Stored data entries
* * * * * * *

import Summits.ABC.StewartYu.PadicG3ParVJ
import Summits.ABC.StewartYu.RecordByNameV
import HarnessLib

/-!
# The `p`-adic Gen-3 parameter record v2 (corrected family `…V`) — part VK: the main-term headline block `g²·LgV ≤ 2^{27}·C_bⁿ·Ω·p`

Support file (plain theorems; no named facts). Continues `PadicG3ParVJ`. First half of the m = 0 HEADLINE
(`8·2ⁿ·Zp + CondFloorV n ≤ U(Λ)`, plan g9 2026-08-27T04:41:32Z; spec HOME/p1/HEADLINE-V-spec.md §1): under the
m = 0 context (`m = 0`, `θ₀ = ½`, `n ≥ 2`, `A j ≥ 1`, `Amax ≤ 2ⁿΩ`, `N_q = K`) the excess gain disappears from the
multiplicity scale: **`g²·LgV ≤ 2^{27}·C_bⁿ·Ω·p`**. Ingredients: `g²LgV ≤ 264 C_bⁿΩK + gⁿ·RLgV` (VH),
`gⁿ ≤ q := exp(log p/4)` with `q⁴ = p` (VI), `RLgV ≤ 2^{n+25} + 2Amax + 4ŜG + 11` and `ŜG ≤ n + 26 + (log N_q + log g)/log 2 ≤ 3·log p` (VI, VJ),
`log p ≤ 4q`, `K ≤ p`.

## References
* [Yu2013] K. Yu, Acta Math. 211 (2013) — Theorem 1 (shape of the main term).
-/

noncomputable section

open Finset Real

namespace Summit.ABC.StewartYu

namespace PadicG3Par

variable {n : ℕ} (P : PadicG3Par n)

/-- at `m = 0`: `K ≤ p` (real; `K = K₀ ≤ p`). [folklore] -/
theorem K_le_p (hm : P.m = 0) : (P.K : ℝ) ≤ P.p := by
  have h : P.K ≤ P.p := by unfold K; rw [hm]; simpa using P.hK₀p
  exact_mod_cast h

/-- `2 ≤ C_b` (indeed `C_b = 32e`). [folklore] -/
theorem two_le_Cb : (2 : ℝ) ≤ Cb := by
  unfold Cb cM
  have := Real.add_one_le_exp (1 : ℝ)
  push_cast; nlinarith

/-- `log p ≤ 4·exp(log p/4)`. [folklore] -/
theorem log_p_le_four_exp : Real.log P.p ≤ 4 * Real.exp (Real.log P.p / 4) := by
  have := Real.add_one_le_exp (Real.log P.p / 4); linarith

/-- at `m = 0`, `θ₀ = ½`, `N_q = K`: **`ŜG ≤ 3·log p`**. [folklore] -/
theorem SdG_le_log (hm : P.m = 0) (hθ : P.θ₀ = 1 / 2) (hNq : P.Nq = P.K) : (P.SdG : ℝ) ≤ 3 * Real.log P.p := by
  have h1 := P.SdG_le_real
  have hl := P.sixteen_mul_le_log_p hm hθ
  have hn1 : (1 : ℝ) ≤ n := by exact_mod_cast P.hn
  have hl2 : (69 / 100 : ℝ) < Real.log 2 := by have := Real.log_two_gt_d9; linarith
  have hl2' : Real.log 2 < 1 := by have := Real.log_two_lt_d9; linarith
  have hg1 := P.one_le_g
  have hgl := P.g_le_log_div hm
  -- `log N_q = log K ≤ log p`, `log g ≤ g − 1 ≤ log p/48`
  have hNq0 : (0 : ℝ) < P.Nq := by exact_mod_cast P.hNq
  have hlogNq : Real.log P.Nq ≤ Real.log P.p := by
    have hK := P.K_le_p hm
    have : (P.Nq : ℝ) ≤ P.p := by rw [hNq]; exact hK
    exact Real.log_le_log hNq0 this
  have hlogNq0 : 0 ≤ Real.log (P.Nq : ℝ) := Real.log_nonneg (by exact_mod_cast P.hNq)
  have hlogg : Real.log P.g ≤ Real.log P.p / 8 := by
    have h2 := Real.log_le_sub_one_of_pos (lt_of_lt_of_le one_pos hg1)
    have h3 : P.g * (4 * ((n : ℝ) + 1)) ≤ Real.log P.p := (le_div_iff₀ (by positivity)).mp hgl
    have h4 : P.g * 8 ≤ P.g * (4 * ((n : ℝ) + 1)) := by nlinarith
    linarith
  have hlogg0 : 0 ≤ Real.log P.g := Real.log_nonneg hg1
  -- divide by `log 2 > 0.69`
  have hsum : (Real.log P.Nq + Real.log P.g) / Real.log 2 ≤ 2 * Real.log P.p := by
    rw [div_le_iff₀ (by linarith)]
    have hl0 : 0 ≤ Real.log (P.p : ℝ) := P.log_p_pos.le
    nlinarith
  have hn26 : (n : ℝ) + 26 ≤ Real.log P.p := by linarith
  linarith

/-- at `m = 0`, …: **`RLgV ≤ 2^{n+25} + 2·Amax + 13·log p`**. [folklore] -/
theorem RLgV_le_log (hm : P.m = 0) (hθ : P.θ₀ = 1 / 2) (hNq : P.Nq = P.K) :
    P.RLgV ≤ 2 ^ (n + 25) + 2 * P.Amax + 13 * Real.log P.p := by
  have h1 := P.RLgV_le
  have h2 := P.SdG_le_log hm hθ hNq
  have hl := P.sixteen_mul_le_log_p hm hθ
  have hn1 : (1 : ℝ) ≤ n := by exact_mod_cast P.hn
  have hl32 : (32 : ℝ) ≤ Real.log P.p := by linarith
  linarith

/-- **THE MAIN-TERM BLOCK: `g²·LgV ≤ 2^{27}·C_bⁿ·Ω·p`** (m = 0, `θ₀ = ½`, `n ≥ 2`, `A j ≥ 1`, `Amax ≤ 2ⁿΩ`, `N_q = K`).
[cite: Yu2013, Theorem 1 (shape)] -/
theorem g_sq_LgV_le_main (hm : P.m = 0) (hθ : P.θ₀ = 1 / 2) (hn2 : 2 ≤ n) (hA1 : ∀ j, 1 ≤ P.A j)
    (hAmaxΩ : P.Amax ≤ 2 ^ n * P.Ω) (hNq : P.Nq = P.K) :
    P.g ^ 2 * P.LgV ≤ 2 ^ 27 * Cb ^ n * P.Ω * P.p := by
  have hθ' : 1 / 2 ≤ P.θ₀ := by rw [hθ]
  have hNqK : P.Nq ≤ 2 ^ n * P.K := by
    rw [hNq]; exact Nat.le_mul_of_pos_left _ (by positivity)
  have h1 := P.g_sq_mul_LgV_le hn2 hθ' hNqK
  obtain ⟨q, hqdef⟩ : ∃ q : ℝ, q = Real.exp (Real.log P.p / 4) := ⟨_, rfl⟩
  have hq : P.g ^ n ≤ q := by rw [hqdef]; exact P.g_pow_le_exp hm
  have hq4 : q ^ 4 = P.p := by rw [hqdef]; exact P.exp_log_div_four_pow
  have hlq : Real.log P.p ≤ 4 * q := by rw [hqdef]; exact P.log_p_le_four_exp
  have hq1 : 1 ≤ q := by rw [hqdef]; exact Real.one_le_exp (by have := P.log_p_pos; positivity)
  have hR := P.RLgV_le_log hm hθ hNq
  have hR0 := P.RLgV_nonneg
  have hΩ := P.one_le_Ω hA1
  have hK := P.K_le_p hm
  have hp : (2 : ℝ) ≤ P.p := P.two_le_p
  have hp0 : (0 : ℝ) ≤ P.p := by linarith
  have hq0 : (0 : ℝ) ≤ q := by linarith
  have hCbn : (2 : ℝ) ^ n ≤ Cb ^ n := pow_le_pow_left₀ (by norm_num) two_le_Cb n
  have hCbn1 : (1 : ℝ) ≤ Cb ^ n := le_trans (one_le_pow₀ (by norm_num : (1:ℝ) ≤ 2)) hCbn
  -- `q ≤ p`, `q² ≤ p`
  have hqp : q ≤ P.p := by rw [← hq4]; exact le_self_pow₀ hq1 (by norm_num)
  have hq2 : q ^ 2 ≤ P.p := by rw [← hq4]; exact pow_le_pow_right₀ hq1 (by norm_num)
  -- `gⁿ · RLgV ≤ q · (2^{n+25} + 2 Amax + 13 log p) ≤ p 2^{n+25} + 2^{n+1} Ω p + 52 p`
  have hA0 : 0 ≤ P.Amax := le_trans (P.A_pos ⟨0, by omega⟩).le (P.hAmax _)
  have hstep : P.g ^ n * P.RLgV ≤ q * (2 ^ (n + 25) + 2 * P.Amax + 13 * Real.log P.p) :=
    mul_le_mul hq hR hR0 hq0
  have hterm1 : q * 2 ^ (n + 25) ≤ P.p * 2 ^ (n + 25) := mul_le_mul_of_nonneg_right hqp (by positivity)
  have hterm2 : q * (2 * P.Amax) ≤ 2 ^ (n + 1) * P.Ω * P.p := by
    have := mul_le_mul hqp hAmaxΩ hA0 hp0
    have e : (2 : ℝ) ^ (n + 1) * P.Ω * P.p = 2 * (P.p * (2 ^ n * P.Ω)) := by rw [pow_succ]; ring
    rw [e]; linarith
  have hterm3 : q * (13 * Real.log P.p) ≤ 52 * P.p := by
    have h13 : q * (13 * Real.log P.p) ≤ q * (13 * (4 * q)) := mul_le_mul_of_nonneg_left (by linarith) hq0
    have e : q * (13 * (4 * q)) = 52 * q ^ 2 := by ring
    linarith
  have e1 : q * (2 ^ (n + 25) + 2 * P.Amax + 13 * Real.log P.p) =
      q * 2 ^ (n + 25) + q * (2 * P.Amax) + q * (13 * Real.log P.p) := by ring
  have hgR : P.g ^ n * P.RLgV ≤ P.p * 2 ^ (n + 25) + 2 ^ (n + 1) * P.Ω * P.p + 52 * P.p := by linarith
  -- the Siegel part
  have hS : 264 * Cb ^ n * P.Ω * P.K ≤ 264 * Cb ^ n * P.Ω * P.p := by
    have h0 : 0 ≤ 264 * Cb ^ n * P.Ω := by have := Cb_pos; positivity
    exact mul_le_mul_of_nonneg_left hK h0
  -- absorb `Ω ≥ 1`
  have hΩp : 0 ≤ P.Ω * P.p := by positivity
  have hA : P.p * 2 ^ (n + 25) ≤ 2 ^ (n + 25) * P.Ω * P.p := by
    have h0 : (0 : ℝ) ≤ P.p * 2 ^ (n + 25) := by positivity
    have := mul_le_mul_of_nonneg_right hΩ h0
    have e : (2 : ℝ) ^ (n + 25) * P.Ω * P.p = P.Ω * (P.p * 2 ^ (n + 25)) := by ring
    linarith
  have hB : 52 * P.p ≤ 52 * P.Ω * P.p := by
    have h0 : (0 : ℝ) ≤ 52 * P.p := by positivity
    have := mul_le_mul_of_nonneg_right hΩ h0
    have e : (52 : ℝ) * P.Ω * P.p = P.Ω * (52 * P.p) := by ring
    linarith
  have hsum : P.g ^ 2 * P.LgV ≤ (264 * Cb ^ n + 2 ^ (n + 25) + 2 ^ (n + 1) + 52) * (P.Ω * P.p) := by
    have e : (264 * Cb ^ n + 2 ^ (n + 25) + 2 ^ (n + 1) + 52) * (P.Ω * P.p) =
        264 * Cb ^ n * P.Ω * P.p + 2 ^ (n + 25) * P.Ω * P.p + 2 ^ (n + 1) * P.Ω * P.p + 52 * P.Ω * P.p := by ring
    have h2 : (2 : ℝ) ^ (n + 1) * P.Ω * P.p ≤ 2 ^ (n + 1) * P.Ω * P.p := le_rfl
    linarith
  have hcoef : 264 * Cb ^ n + 2 ^ (n + 25) + 2 ^ (n + 1) + 52 ≤ 2 ^ 27 * Cb ^ n := by
    have e1 : (2 : ℝ) ^ (n + 25) = 2 ^ 25 * 2 ^ n := by rw [pow_add]; ring
    have e2 : (2 : ℝ) ^ (n + 1) = 2 * 2 ^ n := by rw [pow_succ]; ring
    rw [e1, e2]
    norm_num
    linarith
  calc P.g ^ 2 * P.LgV ≤ (264 * Cb ^ n + 2 ^ (n + 25) + 2 ^ (n + 1) + 52) * (P.Ω * P.p) := hsum
    _ ≤ 2 ^ 27 * Cb ^ n * (P.Ω * P.p) := mul_le_mul_of_nonneg_right hcoef hΩp
    _ = 2 ^ 27 * Cb ^ n * P.Ω * P.p := by ring

end PadicG3Par

end Summit.ABC.StewartYu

* * * * * * *

## TASK GOAL
Give again, exactly as written, the lines running from the first line of the data above through the line that contains "have hlogNq : Real.log".

## ANSWER
import Summits.ABC.StewartYu.PadicG3ParVJ
import Summits.ABC.StewartYu.RecordByNameV
import HarnessLib

/-!
# The `p`-adic Gen-3 parameter record v2 (corrected family `…V`) — part VK: the main-term headline block `g²·LgV ≤ 2^{27}·C_bⁿ·Ω·p`

Support file (plain theorems; no named facts). Continues `PadicG3ParVJ`. First half of the m = 0 HEADLINE
(`8·2ⁿ·Zp + CondFloorV n ≤ U(Λ)`, plan g9 2026-08-27T04:41:32Z; spec HOME/p1/HEADLINE-V-spec.md §1): under the
m = 0 context (`m = 0`, `θ₀ = ½`, `n ≥ 2`, `A j ≥ 1`, `Amax ≤ 2ⁿΩ`, `N_q = K`) the excess gain disappears from the
multiplicity scale: **`g²·LgV ≤ 2^{27}·C_bⁿ·Ω·p`**. Ingredients: `g²LgV ≤ 264 C_bⁿΩK + gⁿ·RLgV` (VH),
`gⁿ ≤ q := exp(log p/4)` with `q⁴ = p` (VI), `RLgV ≤ 2^{n+25} + 2Amax + 4ŜG + 11` and `ŜG ≤ n + 26 + (log N_q + log g)/log 2 ≤ 3·log p` (VI, VJ),
`log p ≤ 4q`, `K ≤ p`.

## References
* [Yu2013] K. Yu, Acta Math. 211 (2013) — Theorem 1 (shape of the main term).
-/

noncomputable section

open Finset Real

namespace Summit.ABC.StewartYu

namespace PadicG3Par

variable {n : ℕ} (P : PadicG3Par n)

/-- at `m = 0`: `K ≤ p` (real; `K = K₀ ≤ p`). [folklore] -/
theorem K_le_p (hm : P.m = 0) : (P.K : ℝ) ≤ P.p := by
  have h : P.K ≤ P.p := by unfold K; rw [hm]; simpa using P.hK₀p
  exact_mod_cast h

/-- `2 ≤ C_b` (indeed `C_b = 32e`). [folklore] -/
theorem two_le_Cb : (2 : ℝ) ≤ Cb := by
  unfold Cb cM
  have := Real.add_one_le_exp (1 : ℝ)
  push_cast; nlinarith

/-- `log p ≤ 4·exp(log p/4)`. [folklore] -/
theorem log_p_le_four_exp : Real.log P.p ≤ 4 * Real.exp (Real.log P.p / 4) := by
  have := Real.add_one_le_exp (Real.log P.p / 4); linarith

/-- at `m = 0`, `θ₀ = ½`, `N_q = K`: **`ŜG ≤ 3·log p`**. [folklore] -/
theorem SdG_le_log (hm : P.m = 0) (hθ : P.θ₀ = 1 / 2) (hNq : P.Nq = P.K) : (P.SdG : ℝ) ≤ 3 * Real.log P.p := by
  have h1 := P.SdG_le_real
  have hl := P.sixteen_mul_le_log_p hm hθ
  have hn1 : (1 : ℝ) ≤ n := by exact_mod_cast P.hn
  have hl2 : (69 / 100 : ℝ) < Real.log 2 := by have := Real.log_two_gt_d9; linarith
  have hl2' : Real.log 2 < 1 := by have := Real.log_two_lt_d9; linarith
  have hg1 := P.one_le_g
  have hgl := P.g_le_log_div hm
  -- `log N_q = log K ≤ log p`, `log g ≤ g − 1 ≤ log p/48`
  have hNq0 : (0 : ℝ) < P.Nq := by exact_mod_cast P.hNq
  have hlogNq : Real.log P.Nq ≤ Real.log P.p := by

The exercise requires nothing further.